---------- Exercise materials ----------

/-- **Perron's theorem for a coordinate, `y_0`-degree form — the shape of [BMS13] App. A.** For
`f_1, …, f_r ∈ K[x_σ, x_τ]` (`|σ| = r`) of total degree `≤ δ` (`δ ≥ 1`) and a coordinate `x_i`,
`i ∈ σ`, there is a non-zero `H ∈ K[y_0, y_σ, y_τ]` with
`H(x_i, (f_j)_{j ∈ σ}, (x_t)_{t ∈ τ}) = 0` and `deg_{y_0} H ≤ δ^r` — print: «`F_i ∈ K[y_0, …, y_n]` …
`F_i(x_i, f_1, …, f_r, x_{r+1}, …, x_n) = 0`. By Theorem 4 (with `(n−r+1)` of the `δ_i`'s being
`1`), we have `deg(F_i) ≤ δ^r`» (the total degree in print; the `y_0`-degree typed, which is what
«hence `∂_{y_0}F_i ≠ 0`» uses). From `exists_relation_degreeOf_le_pow` over the coefficient ring
`A = K[x_τ]`, transported along `K[x_σ, x_τ] ≅ A[x_σ]` (`MvPolynomial.sumAlgEquiv`).
[cite: BeeckenMittmannSaxena2013, Thm. 4 (Perron) and App. A, proof of Thm. 6]
locator: paper:arxiv-1102.2789 p0005.txt:L31–L36; p0014.txt:L74–L84 -/
theorem exists_relation_degreeOf_le_pow_sum [Nontrivial K] {δ : ℕ} (hδ : 1 ≤ δ)
    (f : σ → MvPolynomial (σ ⊕ τ) K) (hf : ∀ j, (f j).totalDegree ≤ δ) (i : σ) :
    ∃ H : MvPolynomial (Option (σ ⊕ τ)) K, H ≠ 0 ∧
      aeval (fun o : Option (σ ⊕ τ) =>
        o.elim (X (Sum.inl i)) (Sum.elim f fun t => X (Sum.inr t))) H = 0 ∧
      degreeOf none H ≤ δ ^ Fintype.card σ := by
  classical
  set ι := sumAlgEquiv K σ τ with hι
  set f' : σ → MvPolynomial σ (MvPolynomial τ K) := fun j => ι (f j) with hf'
  have hf'deg : ∀ j, (f' j).totalDegree ≤ δ := fun j =>
    (totalDegree_sumAlgEquiv_le (f j)).trans (hf j)
  obtain ⟨F, hF0, hF, hFdeg⟩ := exists_relation_degreeOf_le_pow hδ f' hf'deg i
  set ι₂ := sumAlgEquiv K (Option σ) τ with hι₂
  set G := ι₂.symm F with hG
  -- the re-indexing `Option σ ⊕ τ → Option (σ ⊕ τ)`
  set κ : Option σ ⊕ τ → Option (σ ⊕ τ) :=
    Sum.elim (Option.map Sum.inl) (fun t => some (Sum.inr t)) with hκ
  have hκinj : Function.Injective κ := by
    refine Function.LeftInverse.injective (g := fun o : Option (σ ⊕ τ) =>
      o.elim (Sum.inl none) (Sum.elim (fun s => Sum.inl (some s)) fun t => Sum.inr t)) ?_
    intro v
    rcases v with (_ | a) | b <;> rfl
  refine ⟨rename κ G, ?_, ?_, ?_⟩
  · -- non-zero
    intro h0
    apply hF0
    have hG0 : G = 0 := rename_injective κ hκinj (by rw [h0, map_zero])
    rw [hG] at hG0
    simpa using congrArg ι₂ hG0
  · -- the relation
    set g₂ : Option σ ⊕ τ → MvPolynomial (σ ⊕ τ) K :=
      Sum.elim (fun o : Option σ => o.elim (X (Sum.inl i)) f) (fun t => X (Sum.inr t)) with hg₂
    have hcomp : (fun o : Option (σ ⊕ τ) =>
        o.elim (X (Sum.inl i)) (Sum.elim f fun t => X (Sum.inr t))) ∘ κ = g₂ := by
      funext v
      rcases v with (_ | a) | b <;> rfl
    rw [aeval_rename, hcomp]
    -- `ι ∘ aeval g₂ = aeval_A (x_i, f') ∘ ι₂` as `K`-algebra maps
    have hext : ι.toAlgHom.comp (aeval g₂) =
        ((aeval fun o : Option σ => o.elim (X i) f').restrictScalars K).comp ι₂.toAlgHom := by
      refine MvPolynomial.algHom_ext fun v => ?_
      rcases v with (_ | a) | b
      · simp [hg₂, hι, hι₂, sumAlgEquiv_X_inl]
      · simp [hg₂, hι, hι₂, hf', sumAlgEquiv_X_inl]
      · simp [hg₂, hι, hι₂, sumAlgEquiv_X_inr]
    have h1 := congrArg (fun φ : MvPolynomial (Option σ ⊕ τ) K →ₐ[K]
        MvPolynomial σ (MvPolynomial τ K) => φ G) hext
    have h1' : ι (aeval g₂ G) = aeval (fun o : Option σ => o.elim (X i) f') F := by
      simpa [hG] using h1
    rw [hF] at h1'
    -- `ι (aeval g₂ G) = 0`
    apply ι.injective
    rw [map_zero]
    exact h1'
  · -- the `y_0`-degree
    have h := degreeOf_rename_of_injective hκinj (Sum.inl none : Option σ ⊕ τ) (p := G)
    have hκ0 : κ (Sum.inl none) = none := rfl
    rw [hκ0] at h
    rw [h, hG, hι₂]
    exact (degreeOf_inl_sumAlgEquiv_symm_le none F).trans hFdeg
import Summits.Ventures.HSemireg.WedgeHankelBoxKernel
import Summits.Ventures.HSemireg.WedgeHankelPointKernel
import Summits.Ventures.HSemireg.WedgeHankelRankOne

/-!
# Venture HSemireg — THE DEGENERATE CLASSES ARE THE PURE ONES: a class killed by a non-zero `1`-form is `A·exp(λΘ)`, the point, or zero,
# and its kernel in every degree is the ideal of its frame

HONEST FRAMING. Part of the Lean index of the computation cell `pub-hsemireg` (seat p10 gen 14, Sunday typer «UNIFORM-IN-n»).
Finite-dimensional EXTERIOR ALGEBRA over a field and ranks of HANKEL MATRICES ONLY: no variety, no cohomology theory, no sheaf, no Ext
group and no semiregularity map is constructed here; nothing here says that HC / HC_CM / HC_AV holds; no Literature fact is declared or
used.  Custodian versions cited: theory/FORMULA-N.md PART A §2.6 THEOREM H and its KRONECKER DICTIONARY («ρ = 1 pure (line bundle / 𝒪 / pt)»);
STRUCTURE.md v1.0-SIGNED 9b196a05977dd067 §1.1 C15.  The dictionary is QUOTED, never asserted.

WHAT IS KEYED.  C3 (`WedgeHankelBoxKernel.Kr_w_one_eq_bot_iff`): no `1`-form kills `w_m(q)` ⟺ `rank H_1(q) = 2`; C6/C7: the kernels of the pure class
`A·Π(x_a + λy_a)` and of the point `c·E_{y-block}` are the frame ideals `F_λ(k)`, `F_∞(k)`; D7 (`WedgeHankelRankOne`): `rank H_1(q) ≤ 1 ⟺ q` is an
exponential or the point on `{0, …, m}`.  THIS FILE assembles the converse gen 13 left open:
* §1 **`Kr_w_one_ne_bot_iff`: `Kr(univ, w_m(q), 1) ≠ 0 ⟺ rank H_1(q) ≤ 1`** (`m ≥ 1`; the Hankel rank is `≤ 2`).
* §2 **THE DEGENERATE TRICHOTOMY `degenerate_trichotomy`**: if some non-zero `1`-form kills `w_m(q)` (`m ≥ 1`) then EITHER `w_m(q) = 0`, OR
  `w_m(q) = A·u^λ_0 ∧ ⋯ ∧ u^λ_{m−1}` with `A ≠ 0` (a pure class: `q_j = Aλ^j` on `{0,…,m}`) and `Kr(univ, w_m(q), k) = F_λ(k)` for every `k ≥ 1`, OR
  `w_m(q) = q_m·E_{y-block}` with `q_m ≠ 0` (the point) and `Kr(univ, w_m(q), k) = F_∞(k)` for every `k ≥ 1`.
* §3 consequences: a degenerate non-zero class is killed by exactly `m` independent `1`-forms (`finrank_Kr_w_one_of_degenerate`:
  `dim Kr¹ ∈ {0, m, 2m}`), and its kernel in degree `k ≥ 1` has dimension `C(2m,k) − C(m,k)`.
Namespace `Summit.Ventures.HSemireg.Wedge.HankelRankOne` (continued); new names only.
-/

open Module

namespace Summit.Ventures.HSemireg.Wedge.HankelRankOne

open Summit.Ventures.HSemireg.Wedge Summit.Ventures.HSemireg.Wedge.Kunneth Summit.Ventures.HSemireg.Wedge.KunnethKernel
  Summit.Ventures.HSemireg.Wedge.HankelFaces Summit.Ventures.HSemireg.Wedge.HankelBox Summit.Ventures.HSemireg.Wedge.HankelPureKernel
  Summit.Ventures.HSemireg.Wedge.HankelBoxKernel

variable (K : Type*) [Field K] (m : ℕ)

/-! ## §1. Degenerate ⟺ Hankel rank at most one -/

/-- **`Kr(univ, w_m(q), 1) ≠ 0 ⟺ rank H_1(q) ≤ 1`** (`m ≥ 1`): C3's criterion, the Hankel rank being at most `2`. -/
theorem Kr_w_one_ne_bot_iff (hm : 1 ≤ m) (q : ℕ → K) :
    Kr K Finset.univ (Hankel.w K m m q) 1 ≠ ⊥ ↔ (Hankel.hankel1 K m 1 q).rank ≤ 1 := by
  rw [Ne, Kr_w_one_eq_bot_iff K hm q]
  have h2 : (Hankel.hankel1 K m 1 q).rank ≤ 1 + 1 := Matrix.rank_le_height _
  omega

/-- so **a class killed by a non-zero `1`-form is, on `{0, …, m}`, an exponential or the point** (`m ≥ 1`). -/
theorem expSeq_or_point_of_Kr_one_ne_bot (hm : 1 ≤ m) {q : ℕ → K} (h : Kr K Finset.univ (Hankel.w K m m q) 1 ≠ ⊥) :
    (∃ A lam : K, ∀ j ≤ m, q j = A * lam ^ j) ∨ (∀ j < m, q j = 0) :=
  (rank_hankel1_one_le_one_iff K hm q).mp ((Kr_w_one_ne_bot_iff K m hm q).mp h)

/-! ## §2. The degenerate trichotomy -/

/-- the kernel spaces of the zero class are everything: `Kr(D, 0, a) = Hom(D, a)`. -/
lemma Kr_zero_eq_Hom {I : Type*} [LinearOrder I] [Fintype I] (D : Finset I) (a : ℕ) : Kr K D (0 : HT K I) a = Hom K I D a := by
  apply le_antisymm (Kr_le_Hom K D 0 a)
  intro θ hθ
  exact mem_Kr.mpr ⟨hθ, mul_zero θ⟩

/-- **THE DEGENERATE TRICHOTOMY** (`m ≥ 1`).  If some non-zero `1`-form kills `w_m(q)`, then EITHER
(i) `w_m(q) = 0` (and every form kills it), OR
(ii) `w_m(q) = A · u^λ_0 ∧ ⋯ ∧ u^λ_{m−1}` with `A ≠ 0` — a PURE class, `q_j = Aλ^j` on `{0,…,m}` — and `Kr(univ, w_m(q), k) = F_λ(k)` for every `k ≥ 1`, OR
(iii) `w_m(q) = q_m · E_{y-block}` with `q_m ≠ 0` — the POINT — and `Kr(univ, w_m(q), k) = F_∞(k) = Σ_a y_a ∧ Hom(univ, k−1)` for every `k ≥ 1`. -/
theorem degenerate_trichotomy (hm : 1 ≤ m) {q : ℕ → K} (h : Kr K Finset.univ (Hankel.w K m m q) 1 ≠ ⊥) :
    Hankel.w K m m q = 0 ∨
    (∃ A lam : K, A ≠ 0 ∧ (∀ j ≤ m, q j = A * lam ^ j) ∧ Hankel.w K m m q = A • uprod K m lam m ∧
        ∀ k, 1 ≤ k → Kr K Finset.univ (Hankel.w K m m q) k = frameIdeal K m (uvec K m lam) k) ∨
    (q m ≠ 0 ∧ (∀ j < m, q j = 0) ∧ Hankel.w K m m q = q m • B K (Hankel.In m) (WedgePair.Yset m) ∧
        ∀ k, 1 ≤ k → Kr K Finset.univ (Hankel.w K m m q) k = frameIdeal K m (Hankel.Y K m) k) := by
  rcases expSeq_or_point_of_Kr_one_ne_bot K m hm h with ⟨A, lam, hq⟩ | hq
  · have hw : Hankel.w K m m q = Hankel.w K m m (expSeq K A lam) := w_eq_w_expSeq K hq
    by_cases hA : A = 0
    · left
      rw [hw, w_expSeq, hA, zero_smul]
    · right; left
      refine ⟨A, lam, hA, hq, by rw [hw, w_expSeq], fun k hk => ?_⟩
      rw [hw, Kr_w_expSeq K m hA lam hk]
  · have hw : Hankel.w K m m q = Hankel.w K m m (ppSeq K m 0 (q m)) := w_eq_w_ppSeq K hm hq
    by_cases hqm : q m = 0
    · left
      rw [hw, w_ppSeq_zero K m hm, hqm, zero_smul]
    · right; right
      refine ⟨hqm, hq, by rw [hw, w_ppSeq_zero K m hm], fun k hk => ?_⟩
      rw [hw, Kr_w_point K m hm hqm hk]

/-- the class-level dichotomy without the sequence data: **a degenerate class is zero, pure, or the point**. -/
theorem w_eq_of_Kr_one_ne_bot (hm : 1 ≤ m) {q : ℕ → K} (h : Kr K Finset.univ (Hankel.w K m m q) 1 ≠ ⊥) :
    Hankel.w K m m q = 0 ∨ (∃ A lam : K, A ≠ 0 ∧ Hankel.w K m m q = A • uprod K m lam m) ∨
      (∃ c : K, c ≠ 0 ∧ Hankel.w K m m q = c • B K (Hankel.In m) (WedgePair.Yset m)) := by
  rcases degenerate_trichotomy K m hm h with h0 | ⟨A, lam, hA, -, hw, -⟩ | ⟨hc, -, hw, -⟩
  · exact Or.inl h0
  · exact Or.inr (Or.inl ⟨A, lam, hA, hw⟩)
  · exact Or.inr (Or.inr ⟨q m, hc, hw⟩)

/-! ## §3. Consequences -/

/-- `dim Hom(univ, k) = C(2m, k)` on th-7's model (private copy). -/
private lemma finrank_Hom_univ (k : ℕ) : finrank K (Hom K (Hankel.In m) Finset.univ k) = (m + m).choose k := by
  rw [Hom_univ_eq_exteriorPower, exteriorPower.finrank_eq, finrank_fintype_fun_eq_card, Fintype.card_fin]

/-- **the kernel of a NON-ZERO degenerate class in every degree `k ≥ 1` has dimension `C(2m,k) − C(m,k)`** (pure or point alike). -/
theorem finrank_Kr_w_of_degenerate (hm : 1 ≤ m) {q : ℕ → K} (h : Kr K Finset.univ (Hankel.w K m m q) 1 ≠ ⊥) (hw : Hankel.w K m m q ≠ 0)
    {k : ℕ} (hk : 1 ≤ k) : finrank K (Kr K Finset.univ (Hankel.w K m m q) k) = (m + m).choose k - m.choose k := by
  rcases degenerate_trichotomy K m hm h with h0 | ⟨A, lam, -, -, -, hKr⟩ | ⟨hc, -, hw', hKr⟩
  · exact absurd h0 hw
  · rw [hKr k hk, finrank_frameIdeal_uvec K m lam hk]
  · rw [hKr k hk, ← Kr_w_point K m hm hc hk, finrank_Kr_w_point K m hm hc k]

/-- in degree `1`: **a non-zero degenerate class is killed by EXACTLY `m` independent `1`-forms** (its frame), the zero class by all `2m`; so
`dim Kr(univ, w_m(q), 1) ∈ {0, m, 2m}` for every class (`m ≥ 1`). -/
theorem finrank_Kr_w_one_trichotomy (hm : 1 ≤ m) (q : ℕ → K) :
    finrank K (Kr K Finset.univ (Hankel.w K m m q) 1) = 0 ∨ finrank K (Kr K Finset.univ (Hankel.w K m m q) 1) = m ∨
      finrank K (Kr K Finset.univ (Hankel.w K m m q) 1) = m + m := by
  by_cases h : Kr K Finset.univ (Hankel.w K m m q) 1 = ⊥
  · left; rw [h, finrank_bot]
  · by_cases hw : Hankel.w K m m q = 0
    · right; right
      rw [hw, Kr_zero_eq_Hom, finrank_Hom_univ, Nat.choose_one_right]
    · right; left
      rw [finrank_Kr_w_of_degenerate K m hm h hw le_rfl, Nat.choose_one_right, Nat.choose_one_right, Nat.add_sub_cancel]

/-- and conversely every listed value occurs: the pure class of slope `λ` has `dim Kr¹ = m` (C6), a non-pure class `0` (C3), the zero class `2m`.
Stated for the record: **`Kr(univ, w_m(q), 1) = 0 ∨ dim = m ∨ w_m(q) = 0`**. -/
theorem Kr_w_one_cases (hm : 1 ≤ m) (q : ℕ → K) :
    Kr K Finset.univ (Hankel.w K m m q) 1 = ⊥ ∨ finrank K (Kr K Finset.univ (Hankel.w K m m q) 1) = m ∨ Hankel.w K m m q = 0 := by
  by_cases h : Kr K Finset.univ (Hankel.w K m m q) 1 = ⊥
  · exact Or.inl h
  · by_cases hw : Hankel.w K m m q = 0
    · exact Or.inr (Or.inr hw)
    · right; left
      rw [finrank_Kr_w_of_degenerate K m hm h hw le_rfl, Nat.choose_one_right, Nat.choose_one_right, Nat.add_sub_cancel]

end Summit.Ventures.HSemireg.Wedge.HankelRankOne
import Summits.ValiantsHypothesis.ValiantsHypothesis.Theorems.NNDivisionHard.Negative.WeakReliefBlind

/-!
# The weak-relief blindness identity, part 2 (§2): the UNTILTED diagonal rows of the permutahedral passenger `Q^Π_λ` are blind for `λ ≥ n+1`
# (crux `FifoMatching.NNDivisionHard`, stmt-ValiantsHypothesis-21181; Negative-lane port of val-idea-39 g4's crux workfile, part 2/2)

PORT NOTE (val-port-3 g3, desk val-lit g14 RULING #365 (B); critic of record val-idea-crit-9 g2 GO of record; author val-idea-39 g4's staged bytes
`pub/ideators/val-idea-39/lmr/staged/g4-WeakReliefBlind/WeakReliefBlind.lean` sha16 055c24f1cd1da07d = the crux workfile
`Cruxes/NNDivisionHard/WeakReliefBlind39.lean` rev 2 @a9c8fb5f1d4d (928aac523a62222f) modulo namespace): texts VERBATIM BY NAME; the ONLY changes are eight one-line docstrings on helper lemmas (gate lint) and the
400-line-cap SPLIT — `…/Negative/WeakReliefBlind.lean` = §1 (the weak-relief identity), this file = §2 (the untilted permutahedral rows), importing §1.  ALL CREDIT: val-idea-39 g4.
The author's §2 docstring follows verbatim.  VP ≠ VNP is NOT proved; the crux `NNDivisionHard` and C⁺_entry stay OPEN.
-/

-- the mandated summit-side namespace repeats a component by design (single-problem summit)
set_option linter.dupNamespace false

namespace Summit.ValiantsHypothesis.Theorems.NNDivisionHardNegative.WeakReliefBlind

open Finset
open Summit.ValiantsHypothesis.Theorems.NNDivisionHardNegative.BlindCubeIdentity
  (ind ind_nonneg ind_le_one ind_mul_self ind_inter sum_ind sum_ind_mul sum_ite_eq_sub)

----------

● **Exercise details**: Look through the entries above; copy each line where the string "forms" appears.

● **Solution to this task**:
* §3 consequences: a degenerate non-zero class is killed by exactly `m` independent `1`-forms (`finrank_Kr_w_one_of_degenerate`:
/-- in degree `1`: **a non-zero degenerate class is killed by EXACTLY `m` independent `1`-forms** (its frame), the zero class by all `2m`; so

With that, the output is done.